### EXERCISE AIM
Starting at the line that contains "Second half of" and ending at the line that contains "Mathlib/tree notions wherever", the lines below are to be given again exactly, with nothing added.

====== THE DATA ======

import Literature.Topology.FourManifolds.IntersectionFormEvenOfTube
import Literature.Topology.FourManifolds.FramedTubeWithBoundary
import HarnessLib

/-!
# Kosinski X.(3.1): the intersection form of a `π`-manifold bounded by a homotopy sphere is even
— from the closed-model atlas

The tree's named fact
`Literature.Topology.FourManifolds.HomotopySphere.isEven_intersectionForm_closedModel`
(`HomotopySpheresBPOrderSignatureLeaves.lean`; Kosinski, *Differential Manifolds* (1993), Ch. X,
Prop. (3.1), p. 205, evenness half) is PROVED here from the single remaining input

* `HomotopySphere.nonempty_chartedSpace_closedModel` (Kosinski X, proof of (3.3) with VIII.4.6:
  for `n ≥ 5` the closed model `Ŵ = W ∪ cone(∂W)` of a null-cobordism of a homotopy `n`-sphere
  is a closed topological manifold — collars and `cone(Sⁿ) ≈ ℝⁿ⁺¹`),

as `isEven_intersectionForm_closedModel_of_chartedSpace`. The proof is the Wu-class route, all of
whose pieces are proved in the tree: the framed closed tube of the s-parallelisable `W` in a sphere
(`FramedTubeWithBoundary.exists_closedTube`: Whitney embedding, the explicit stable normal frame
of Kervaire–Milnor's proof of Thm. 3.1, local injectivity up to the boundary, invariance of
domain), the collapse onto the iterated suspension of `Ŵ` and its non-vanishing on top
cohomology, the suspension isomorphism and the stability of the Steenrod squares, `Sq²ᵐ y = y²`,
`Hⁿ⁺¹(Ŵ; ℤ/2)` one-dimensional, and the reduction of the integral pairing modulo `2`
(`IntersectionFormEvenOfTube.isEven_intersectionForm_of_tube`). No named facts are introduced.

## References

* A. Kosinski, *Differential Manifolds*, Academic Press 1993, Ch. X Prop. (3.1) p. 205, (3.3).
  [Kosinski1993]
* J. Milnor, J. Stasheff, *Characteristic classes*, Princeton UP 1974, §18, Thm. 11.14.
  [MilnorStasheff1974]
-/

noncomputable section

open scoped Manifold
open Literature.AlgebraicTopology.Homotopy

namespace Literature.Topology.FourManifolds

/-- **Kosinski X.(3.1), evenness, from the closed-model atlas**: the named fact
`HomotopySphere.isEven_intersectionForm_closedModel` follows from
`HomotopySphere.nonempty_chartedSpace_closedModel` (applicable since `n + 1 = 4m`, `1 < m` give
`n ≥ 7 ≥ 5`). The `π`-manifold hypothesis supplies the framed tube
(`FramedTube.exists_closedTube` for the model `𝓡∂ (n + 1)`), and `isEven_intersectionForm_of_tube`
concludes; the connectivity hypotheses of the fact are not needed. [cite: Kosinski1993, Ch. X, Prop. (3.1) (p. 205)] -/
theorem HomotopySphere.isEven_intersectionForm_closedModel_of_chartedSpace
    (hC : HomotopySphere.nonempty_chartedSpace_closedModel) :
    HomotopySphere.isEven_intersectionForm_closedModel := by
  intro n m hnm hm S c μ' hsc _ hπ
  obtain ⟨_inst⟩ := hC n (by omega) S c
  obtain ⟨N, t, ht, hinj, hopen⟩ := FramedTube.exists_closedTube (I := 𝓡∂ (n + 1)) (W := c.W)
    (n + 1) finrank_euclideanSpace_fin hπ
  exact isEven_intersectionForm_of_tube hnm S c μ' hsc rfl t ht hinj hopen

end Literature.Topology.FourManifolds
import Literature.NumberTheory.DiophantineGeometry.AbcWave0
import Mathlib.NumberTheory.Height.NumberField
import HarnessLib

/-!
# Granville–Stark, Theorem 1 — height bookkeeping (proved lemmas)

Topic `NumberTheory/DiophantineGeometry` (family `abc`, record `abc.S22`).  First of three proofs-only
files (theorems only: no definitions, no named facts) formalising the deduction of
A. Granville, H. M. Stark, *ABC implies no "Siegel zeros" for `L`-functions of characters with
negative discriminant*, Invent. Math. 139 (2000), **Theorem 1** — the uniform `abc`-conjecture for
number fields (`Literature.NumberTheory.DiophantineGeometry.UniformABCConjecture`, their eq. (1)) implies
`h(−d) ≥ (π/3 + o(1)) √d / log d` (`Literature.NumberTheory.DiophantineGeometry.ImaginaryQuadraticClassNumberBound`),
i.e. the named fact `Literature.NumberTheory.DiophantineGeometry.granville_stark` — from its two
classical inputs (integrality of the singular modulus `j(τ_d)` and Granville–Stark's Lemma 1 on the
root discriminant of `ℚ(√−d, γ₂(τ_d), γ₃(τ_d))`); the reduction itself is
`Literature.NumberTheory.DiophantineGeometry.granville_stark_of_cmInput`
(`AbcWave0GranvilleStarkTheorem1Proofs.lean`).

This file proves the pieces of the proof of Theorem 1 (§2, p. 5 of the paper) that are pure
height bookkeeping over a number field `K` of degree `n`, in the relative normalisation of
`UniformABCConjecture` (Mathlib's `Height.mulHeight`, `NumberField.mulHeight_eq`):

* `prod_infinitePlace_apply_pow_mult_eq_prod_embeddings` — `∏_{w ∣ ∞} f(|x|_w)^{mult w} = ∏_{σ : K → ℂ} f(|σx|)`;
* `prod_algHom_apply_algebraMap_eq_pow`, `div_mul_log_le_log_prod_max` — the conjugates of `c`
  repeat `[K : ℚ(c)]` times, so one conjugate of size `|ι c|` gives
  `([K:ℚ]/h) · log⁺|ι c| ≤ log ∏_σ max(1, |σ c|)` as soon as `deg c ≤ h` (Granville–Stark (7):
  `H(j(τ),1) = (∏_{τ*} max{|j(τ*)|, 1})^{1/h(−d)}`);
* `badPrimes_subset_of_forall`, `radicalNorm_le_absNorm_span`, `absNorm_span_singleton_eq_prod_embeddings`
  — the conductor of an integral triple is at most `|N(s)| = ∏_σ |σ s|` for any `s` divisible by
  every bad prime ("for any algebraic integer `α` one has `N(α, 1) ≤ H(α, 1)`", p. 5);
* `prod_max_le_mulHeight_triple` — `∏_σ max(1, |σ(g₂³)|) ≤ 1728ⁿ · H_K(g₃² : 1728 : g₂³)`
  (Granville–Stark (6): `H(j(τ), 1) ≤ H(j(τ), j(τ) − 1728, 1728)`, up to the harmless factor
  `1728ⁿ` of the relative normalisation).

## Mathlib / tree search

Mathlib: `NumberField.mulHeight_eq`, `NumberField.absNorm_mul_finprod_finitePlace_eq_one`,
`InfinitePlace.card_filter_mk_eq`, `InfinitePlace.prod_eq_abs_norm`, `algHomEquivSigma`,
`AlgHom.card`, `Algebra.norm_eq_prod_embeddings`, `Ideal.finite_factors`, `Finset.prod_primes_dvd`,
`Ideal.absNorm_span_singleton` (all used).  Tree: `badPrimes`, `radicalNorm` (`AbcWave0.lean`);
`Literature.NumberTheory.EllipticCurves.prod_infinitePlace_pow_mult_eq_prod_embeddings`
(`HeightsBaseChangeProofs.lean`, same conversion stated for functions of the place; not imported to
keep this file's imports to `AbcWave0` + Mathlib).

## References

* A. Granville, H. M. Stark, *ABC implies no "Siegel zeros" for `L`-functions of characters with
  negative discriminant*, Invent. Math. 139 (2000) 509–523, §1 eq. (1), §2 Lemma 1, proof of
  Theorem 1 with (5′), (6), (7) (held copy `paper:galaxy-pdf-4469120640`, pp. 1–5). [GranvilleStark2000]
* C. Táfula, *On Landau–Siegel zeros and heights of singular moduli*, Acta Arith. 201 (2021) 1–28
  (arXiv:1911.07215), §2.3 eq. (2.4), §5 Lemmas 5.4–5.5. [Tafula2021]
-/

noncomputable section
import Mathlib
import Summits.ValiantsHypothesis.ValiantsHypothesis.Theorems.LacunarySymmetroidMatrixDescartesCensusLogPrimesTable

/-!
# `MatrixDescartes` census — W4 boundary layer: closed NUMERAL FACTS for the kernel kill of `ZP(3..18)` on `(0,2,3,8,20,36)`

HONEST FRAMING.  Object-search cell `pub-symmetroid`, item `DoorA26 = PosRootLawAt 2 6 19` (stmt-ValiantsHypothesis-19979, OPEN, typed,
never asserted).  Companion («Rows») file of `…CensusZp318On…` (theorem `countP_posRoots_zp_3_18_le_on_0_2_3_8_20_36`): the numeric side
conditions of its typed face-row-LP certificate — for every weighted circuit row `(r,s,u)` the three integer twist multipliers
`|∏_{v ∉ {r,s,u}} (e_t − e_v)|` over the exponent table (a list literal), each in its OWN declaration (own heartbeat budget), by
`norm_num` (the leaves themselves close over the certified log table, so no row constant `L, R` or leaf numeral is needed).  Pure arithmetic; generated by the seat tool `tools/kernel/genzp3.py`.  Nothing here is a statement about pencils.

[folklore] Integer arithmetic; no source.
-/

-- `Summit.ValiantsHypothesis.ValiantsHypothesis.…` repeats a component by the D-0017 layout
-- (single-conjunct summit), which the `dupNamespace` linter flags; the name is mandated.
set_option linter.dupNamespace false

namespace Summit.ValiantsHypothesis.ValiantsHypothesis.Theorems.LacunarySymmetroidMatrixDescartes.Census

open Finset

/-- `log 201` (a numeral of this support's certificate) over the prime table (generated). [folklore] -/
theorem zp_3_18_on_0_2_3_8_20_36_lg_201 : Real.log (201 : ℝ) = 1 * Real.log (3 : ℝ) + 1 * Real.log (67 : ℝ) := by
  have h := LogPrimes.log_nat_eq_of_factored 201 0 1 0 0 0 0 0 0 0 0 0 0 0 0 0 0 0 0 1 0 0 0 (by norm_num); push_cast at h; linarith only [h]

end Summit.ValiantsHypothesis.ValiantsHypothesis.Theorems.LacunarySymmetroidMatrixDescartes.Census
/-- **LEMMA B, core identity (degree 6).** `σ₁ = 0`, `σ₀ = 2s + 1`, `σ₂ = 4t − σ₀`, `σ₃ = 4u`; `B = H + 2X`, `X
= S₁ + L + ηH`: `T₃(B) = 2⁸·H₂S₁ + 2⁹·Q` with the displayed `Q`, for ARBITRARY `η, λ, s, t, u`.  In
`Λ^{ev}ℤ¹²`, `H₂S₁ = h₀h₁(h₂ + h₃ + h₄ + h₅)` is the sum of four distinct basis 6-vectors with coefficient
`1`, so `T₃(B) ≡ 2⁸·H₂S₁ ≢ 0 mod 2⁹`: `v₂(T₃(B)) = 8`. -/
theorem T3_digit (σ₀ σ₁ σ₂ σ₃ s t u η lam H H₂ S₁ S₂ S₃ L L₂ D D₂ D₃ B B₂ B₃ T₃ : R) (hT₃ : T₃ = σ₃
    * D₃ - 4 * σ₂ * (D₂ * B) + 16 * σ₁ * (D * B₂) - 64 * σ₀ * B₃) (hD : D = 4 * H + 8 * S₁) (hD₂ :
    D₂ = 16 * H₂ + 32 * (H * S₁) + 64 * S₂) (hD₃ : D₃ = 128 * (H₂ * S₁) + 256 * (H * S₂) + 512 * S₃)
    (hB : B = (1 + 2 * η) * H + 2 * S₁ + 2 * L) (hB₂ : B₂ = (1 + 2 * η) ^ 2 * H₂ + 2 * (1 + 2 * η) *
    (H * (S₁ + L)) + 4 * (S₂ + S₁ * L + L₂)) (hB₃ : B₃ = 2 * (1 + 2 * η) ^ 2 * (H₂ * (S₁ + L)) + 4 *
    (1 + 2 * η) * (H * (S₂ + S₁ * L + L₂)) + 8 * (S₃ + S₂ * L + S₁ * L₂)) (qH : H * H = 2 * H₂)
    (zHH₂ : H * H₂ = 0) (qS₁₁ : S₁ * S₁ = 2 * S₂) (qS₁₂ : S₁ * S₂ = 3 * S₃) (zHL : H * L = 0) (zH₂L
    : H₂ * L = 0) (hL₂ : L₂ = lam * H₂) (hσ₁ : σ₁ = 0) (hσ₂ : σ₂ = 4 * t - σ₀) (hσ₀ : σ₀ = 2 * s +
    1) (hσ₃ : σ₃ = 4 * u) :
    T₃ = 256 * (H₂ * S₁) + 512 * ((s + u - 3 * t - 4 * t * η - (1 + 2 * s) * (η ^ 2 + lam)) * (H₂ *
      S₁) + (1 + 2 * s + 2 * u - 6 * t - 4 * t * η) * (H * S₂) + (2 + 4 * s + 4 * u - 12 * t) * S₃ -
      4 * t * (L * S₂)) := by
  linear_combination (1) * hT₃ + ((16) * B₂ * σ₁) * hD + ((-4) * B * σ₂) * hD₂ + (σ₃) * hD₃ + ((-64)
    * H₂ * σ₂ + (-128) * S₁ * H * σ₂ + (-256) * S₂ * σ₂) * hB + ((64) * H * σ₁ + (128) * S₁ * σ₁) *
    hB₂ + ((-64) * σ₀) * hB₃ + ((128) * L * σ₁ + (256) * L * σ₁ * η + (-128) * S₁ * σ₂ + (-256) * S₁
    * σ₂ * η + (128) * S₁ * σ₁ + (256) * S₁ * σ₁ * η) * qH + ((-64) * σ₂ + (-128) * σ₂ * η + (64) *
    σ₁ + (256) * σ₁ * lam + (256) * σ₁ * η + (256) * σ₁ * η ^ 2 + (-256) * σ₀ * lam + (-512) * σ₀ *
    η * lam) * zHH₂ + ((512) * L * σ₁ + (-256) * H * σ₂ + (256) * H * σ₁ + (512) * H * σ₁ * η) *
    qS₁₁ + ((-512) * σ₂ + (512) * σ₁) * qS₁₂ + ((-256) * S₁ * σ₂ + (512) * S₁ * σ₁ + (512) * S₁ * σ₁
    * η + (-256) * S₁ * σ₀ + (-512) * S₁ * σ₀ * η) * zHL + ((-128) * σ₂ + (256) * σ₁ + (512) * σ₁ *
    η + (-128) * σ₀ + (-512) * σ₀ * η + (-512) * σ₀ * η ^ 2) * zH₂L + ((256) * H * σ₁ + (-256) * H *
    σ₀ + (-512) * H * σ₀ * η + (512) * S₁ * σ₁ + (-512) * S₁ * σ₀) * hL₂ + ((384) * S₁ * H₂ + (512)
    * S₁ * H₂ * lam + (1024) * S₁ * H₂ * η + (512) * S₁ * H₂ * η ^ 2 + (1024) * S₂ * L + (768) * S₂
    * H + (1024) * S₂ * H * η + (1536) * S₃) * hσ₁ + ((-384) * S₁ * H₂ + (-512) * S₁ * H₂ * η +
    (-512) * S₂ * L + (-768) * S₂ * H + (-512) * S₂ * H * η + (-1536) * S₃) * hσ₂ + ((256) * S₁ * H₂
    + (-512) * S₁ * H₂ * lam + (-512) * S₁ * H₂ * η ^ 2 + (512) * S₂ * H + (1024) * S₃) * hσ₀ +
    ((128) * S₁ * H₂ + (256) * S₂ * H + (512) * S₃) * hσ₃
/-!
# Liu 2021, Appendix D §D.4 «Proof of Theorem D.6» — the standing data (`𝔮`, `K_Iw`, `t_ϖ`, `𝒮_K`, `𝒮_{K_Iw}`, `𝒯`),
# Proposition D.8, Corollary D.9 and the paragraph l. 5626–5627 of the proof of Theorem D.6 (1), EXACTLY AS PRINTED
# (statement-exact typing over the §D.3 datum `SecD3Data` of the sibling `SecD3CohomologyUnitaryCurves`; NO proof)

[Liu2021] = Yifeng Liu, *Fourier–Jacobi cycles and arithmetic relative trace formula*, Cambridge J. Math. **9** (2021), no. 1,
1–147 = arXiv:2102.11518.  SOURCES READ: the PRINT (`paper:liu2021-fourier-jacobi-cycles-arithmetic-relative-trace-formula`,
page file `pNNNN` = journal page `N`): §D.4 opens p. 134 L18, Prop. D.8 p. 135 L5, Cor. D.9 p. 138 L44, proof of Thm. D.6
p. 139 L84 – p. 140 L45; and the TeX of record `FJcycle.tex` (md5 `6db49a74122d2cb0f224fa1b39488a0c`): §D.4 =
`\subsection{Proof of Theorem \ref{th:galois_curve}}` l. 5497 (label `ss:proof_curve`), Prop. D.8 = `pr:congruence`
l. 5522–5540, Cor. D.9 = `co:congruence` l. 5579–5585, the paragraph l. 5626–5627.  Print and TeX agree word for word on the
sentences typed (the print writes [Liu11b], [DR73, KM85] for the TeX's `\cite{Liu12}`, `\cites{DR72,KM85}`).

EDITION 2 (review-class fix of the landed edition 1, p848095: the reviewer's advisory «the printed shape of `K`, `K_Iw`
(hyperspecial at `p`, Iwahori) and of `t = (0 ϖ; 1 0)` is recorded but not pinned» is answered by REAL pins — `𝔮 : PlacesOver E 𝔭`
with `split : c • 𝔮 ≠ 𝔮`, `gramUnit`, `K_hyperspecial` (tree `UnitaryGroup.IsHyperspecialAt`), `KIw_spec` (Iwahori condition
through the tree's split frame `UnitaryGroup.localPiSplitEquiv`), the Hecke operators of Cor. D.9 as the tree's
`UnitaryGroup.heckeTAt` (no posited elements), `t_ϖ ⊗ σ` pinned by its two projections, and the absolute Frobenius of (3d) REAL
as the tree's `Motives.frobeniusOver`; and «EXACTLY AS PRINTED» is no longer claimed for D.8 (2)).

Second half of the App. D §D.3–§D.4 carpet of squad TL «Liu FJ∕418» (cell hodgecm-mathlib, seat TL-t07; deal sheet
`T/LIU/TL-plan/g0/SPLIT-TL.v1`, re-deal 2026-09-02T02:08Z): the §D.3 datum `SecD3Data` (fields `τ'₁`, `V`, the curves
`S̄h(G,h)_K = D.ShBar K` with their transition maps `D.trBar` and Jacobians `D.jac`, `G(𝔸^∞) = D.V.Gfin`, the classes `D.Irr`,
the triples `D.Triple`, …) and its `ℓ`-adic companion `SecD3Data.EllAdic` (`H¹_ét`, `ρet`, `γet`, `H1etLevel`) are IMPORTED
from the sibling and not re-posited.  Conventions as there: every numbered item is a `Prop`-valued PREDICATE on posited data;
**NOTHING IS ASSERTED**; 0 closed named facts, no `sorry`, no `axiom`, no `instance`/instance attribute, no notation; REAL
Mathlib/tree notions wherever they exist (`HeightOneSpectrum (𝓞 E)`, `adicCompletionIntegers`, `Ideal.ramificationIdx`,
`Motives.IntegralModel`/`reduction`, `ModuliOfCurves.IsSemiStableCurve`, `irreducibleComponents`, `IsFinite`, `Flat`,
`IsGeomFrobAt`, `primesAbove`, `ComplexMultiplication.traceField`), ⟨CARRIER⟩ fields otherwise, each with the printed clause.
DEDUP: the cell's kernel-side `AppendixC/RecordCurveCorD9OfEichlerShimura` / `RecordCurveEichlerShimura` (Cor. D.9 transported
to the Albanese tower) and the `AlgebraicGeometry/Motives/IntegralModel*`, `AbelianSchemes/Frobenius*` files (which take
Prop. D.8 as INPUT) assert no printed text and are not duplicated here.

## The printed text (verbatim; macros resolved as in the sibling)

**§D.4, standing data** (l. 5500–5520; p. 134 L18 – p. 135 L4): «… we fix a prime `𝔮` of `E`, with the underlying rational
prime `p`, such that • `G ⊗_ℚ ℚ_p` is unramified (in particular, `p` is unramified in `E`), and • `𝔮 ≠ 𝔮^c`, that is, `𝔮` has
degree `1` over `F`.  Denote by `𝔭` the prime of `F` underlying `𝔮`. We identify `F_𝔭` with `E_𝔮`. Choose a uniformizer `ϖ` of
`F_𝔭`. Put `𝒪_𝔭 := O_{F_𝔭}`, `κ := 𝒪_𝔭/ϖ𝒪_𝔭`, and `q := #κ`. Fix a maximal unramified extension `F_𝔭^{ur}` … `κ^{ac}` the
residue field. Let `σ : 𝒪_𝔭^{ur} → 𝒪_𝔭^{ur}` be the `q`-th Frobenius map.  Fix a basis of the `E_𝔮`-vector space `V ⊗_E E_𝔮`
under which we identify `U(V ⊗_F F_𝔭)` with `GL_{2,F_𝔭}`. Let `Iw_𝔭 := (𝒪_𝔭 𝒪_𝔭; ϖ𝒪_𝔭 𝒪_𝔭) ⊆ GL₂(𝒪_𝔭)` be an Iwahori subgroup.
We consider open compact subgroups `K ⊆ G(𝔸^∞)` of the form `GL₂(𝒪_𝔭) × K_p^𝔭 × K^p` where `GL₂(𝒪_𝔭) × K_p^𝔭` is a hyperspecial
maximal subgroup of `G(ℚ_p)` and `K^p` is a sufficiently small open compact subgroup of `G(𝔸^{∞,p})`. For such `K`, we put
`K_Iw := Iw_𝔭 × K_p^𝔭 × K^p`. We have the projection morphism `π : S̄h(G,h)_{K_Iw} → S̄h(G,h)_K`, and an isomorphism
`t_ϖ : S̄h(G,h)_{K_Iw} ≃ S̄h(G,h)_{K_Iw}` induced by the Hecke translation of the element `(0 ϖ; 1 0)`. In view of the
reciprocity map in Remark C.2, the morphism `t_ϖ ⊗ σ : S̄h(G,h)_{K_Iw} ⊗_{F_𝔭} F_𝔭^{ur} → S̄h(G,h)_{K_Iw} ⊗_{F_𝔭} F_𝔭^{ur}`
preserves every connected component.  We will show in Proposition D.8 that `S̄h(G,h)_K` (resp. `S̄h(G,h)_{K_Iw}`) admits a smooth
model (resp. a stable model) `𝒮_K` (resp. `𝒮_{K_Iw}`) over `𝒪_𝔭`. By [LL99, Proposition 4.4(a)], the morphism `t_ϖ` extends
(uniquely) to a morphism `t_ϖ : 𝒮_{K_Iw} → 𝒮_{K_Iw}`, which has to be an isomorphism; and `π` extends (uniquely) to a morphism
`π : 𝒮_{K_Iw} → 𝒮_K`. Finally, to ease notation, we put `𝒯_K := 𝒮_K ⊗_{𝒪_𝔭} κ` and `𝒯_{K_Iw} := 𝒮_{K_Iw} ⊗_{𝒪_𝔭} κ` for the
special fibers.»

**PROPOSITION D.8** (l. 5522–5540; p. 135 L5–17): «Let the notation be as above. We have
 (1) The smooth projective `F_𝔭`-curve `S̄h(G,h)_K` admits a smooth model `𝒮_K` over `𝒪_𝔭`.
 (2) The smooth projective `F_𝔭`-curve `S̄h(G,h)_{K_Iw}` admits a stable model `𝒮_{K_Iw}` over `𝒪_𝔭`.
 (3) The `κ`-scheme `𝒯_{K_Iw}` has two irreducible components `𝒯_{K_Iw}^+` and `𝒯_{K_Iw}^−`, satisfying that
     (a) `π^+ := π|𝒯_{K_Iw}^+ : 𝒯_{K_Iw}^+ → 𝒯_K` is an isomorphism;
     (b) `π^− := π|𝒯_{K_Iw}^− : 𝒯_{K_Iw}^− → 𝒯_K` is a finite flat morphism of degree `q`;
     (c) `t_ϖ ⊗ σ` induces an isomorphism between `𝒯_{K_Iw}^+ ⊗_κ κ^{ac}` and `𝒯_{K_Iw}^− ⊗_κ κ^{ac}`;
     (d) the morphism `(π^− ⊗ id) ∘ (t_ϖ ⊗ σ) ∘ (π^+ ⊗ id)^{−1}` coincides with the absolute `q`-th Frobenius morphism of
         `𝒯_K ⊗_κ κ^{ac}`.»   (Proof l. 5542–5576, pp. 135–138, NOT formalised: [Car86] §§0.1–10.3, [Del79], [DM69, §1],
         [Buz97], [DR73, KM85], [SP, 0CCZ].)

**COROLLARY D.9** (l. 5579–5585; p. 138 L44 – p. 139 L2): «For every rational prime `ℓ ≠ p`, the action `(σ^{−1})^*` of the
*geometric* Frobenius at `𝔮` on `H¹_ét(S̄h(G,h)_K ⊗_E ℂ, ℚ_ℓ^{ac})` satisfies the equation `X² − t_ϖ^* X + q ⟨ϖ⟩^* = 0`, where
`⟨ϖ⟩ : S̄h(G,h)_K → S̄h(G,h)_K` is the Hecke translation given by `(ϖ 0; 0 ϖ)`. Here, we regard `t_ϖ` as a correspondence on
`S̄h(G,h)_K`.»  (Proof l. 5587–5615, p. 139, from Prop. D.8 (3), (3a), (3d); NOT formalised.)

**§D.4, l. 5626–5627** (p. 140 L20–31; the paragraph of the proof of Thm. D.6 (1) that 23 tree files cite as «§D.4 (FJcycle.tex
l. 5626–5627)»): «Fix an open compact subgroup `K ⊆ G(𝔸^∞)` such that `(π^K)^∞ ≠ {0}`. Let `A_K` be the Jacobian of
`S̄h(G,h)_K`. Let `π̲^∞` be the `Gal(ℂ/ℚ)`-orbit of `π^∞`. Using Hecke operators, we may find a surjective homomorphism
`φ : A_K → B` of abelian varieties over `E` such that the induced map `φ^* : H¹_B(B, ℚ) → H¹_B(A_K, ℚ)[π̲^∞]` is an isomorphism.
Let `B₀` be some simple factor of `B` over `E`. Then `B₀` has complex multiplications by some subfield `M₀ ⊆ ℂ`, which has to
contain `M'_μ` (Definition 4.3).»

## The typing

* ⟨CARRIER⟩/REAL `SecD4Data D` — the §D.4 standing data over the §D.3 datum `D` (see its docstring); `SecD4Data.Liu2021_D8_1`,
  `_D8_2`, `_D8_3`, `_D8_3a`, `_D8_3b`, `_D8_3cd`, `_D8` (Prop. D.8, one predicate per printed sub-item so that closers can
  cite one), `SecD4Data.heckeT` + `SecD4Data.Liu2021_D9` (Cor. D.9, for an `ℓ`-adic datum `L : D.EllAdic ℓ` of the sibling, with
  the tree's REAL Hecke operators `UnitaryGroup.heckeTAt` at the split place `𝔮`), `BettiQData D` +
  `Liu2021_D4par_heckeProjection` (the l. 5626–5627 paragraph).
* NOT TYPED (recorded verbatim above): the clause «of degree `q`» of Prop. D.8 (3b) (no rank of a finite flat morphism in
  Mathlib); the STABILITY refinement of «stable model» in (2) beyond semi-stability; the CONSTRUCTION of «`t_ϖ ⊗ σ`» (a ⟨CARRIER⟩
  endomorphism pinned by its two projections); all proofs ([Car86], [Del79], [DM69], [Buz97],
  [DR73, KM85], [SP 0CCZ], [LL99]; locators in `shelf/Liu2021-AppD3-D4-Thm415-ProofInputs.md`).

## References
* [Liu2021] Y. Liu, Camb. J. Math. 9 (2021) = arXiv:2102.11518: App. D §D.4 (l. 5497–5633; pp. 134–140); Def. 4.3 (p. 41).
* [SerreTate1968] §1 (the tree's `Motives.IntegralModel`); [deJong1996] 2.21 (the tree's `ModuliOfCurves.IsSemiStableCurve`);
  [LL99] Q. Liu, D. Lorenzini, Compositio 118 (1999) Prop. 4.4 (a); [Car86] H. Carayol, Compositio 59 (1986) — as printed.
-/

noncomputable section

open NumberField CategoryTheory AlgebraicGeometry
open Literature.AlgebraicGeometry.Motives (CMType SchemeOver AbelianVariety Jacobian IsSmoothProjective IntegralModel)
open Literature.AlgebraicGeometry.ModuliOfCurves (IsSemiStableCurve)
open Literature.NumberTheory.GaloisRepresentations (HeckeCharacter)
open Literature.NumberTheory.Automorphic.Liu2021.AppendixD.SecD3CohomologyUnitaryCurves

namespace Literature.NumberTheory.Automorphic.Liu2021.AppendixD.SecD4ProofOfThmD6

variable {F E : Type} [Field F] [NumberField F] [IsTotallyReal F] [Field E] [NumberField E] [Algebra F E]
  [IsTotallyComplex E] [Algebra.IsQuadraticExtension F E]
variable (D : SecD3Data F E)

======

### EXERCISE ANSWER
Second half of the App. D §D.3–§D.4 carpet of squad TL «Liu FJ∕418» (cell hodgecm-mathlib, seat TL-t07; deal sheet
`T/LIU/TL-plan/g0/SPLIT-TL.v1`, re-deal 2026-09-02T02:08Z): the §D.3 datum `SecD3Data` (fields `τ'₁`, `V`, the curves
`S̄h(G,h)_K = D.ShBar K` with their transition maps `D.trBar` and Jacobians `D.jac`, `G(𝔸^∞) = D.V.Gfin`, the classes `D.Irr`,
the triples `D.Triple`, …) and its `ℓ`-adic companion `SecD3Data.EllAdic` (`H¹_ét`, `ρet`, `γet`, `H1etLevel`) are IMPORTED
from the sibling and not re-posited.  Conventions as there: every numbered item is a `Prop`-valued PREDICATE on posited data;
**NOTHING IS ASSERTED**; 0 closed named facts, no `sorry`, no `axiom`, no `instance`/instance attribute, no notation; REAL
Mathlib/tree notions wherever they exist (`HeightOneSpectrum (𝓞 E)`, `adicCompletionIntegers`, `Ideal.ramificationIdx`,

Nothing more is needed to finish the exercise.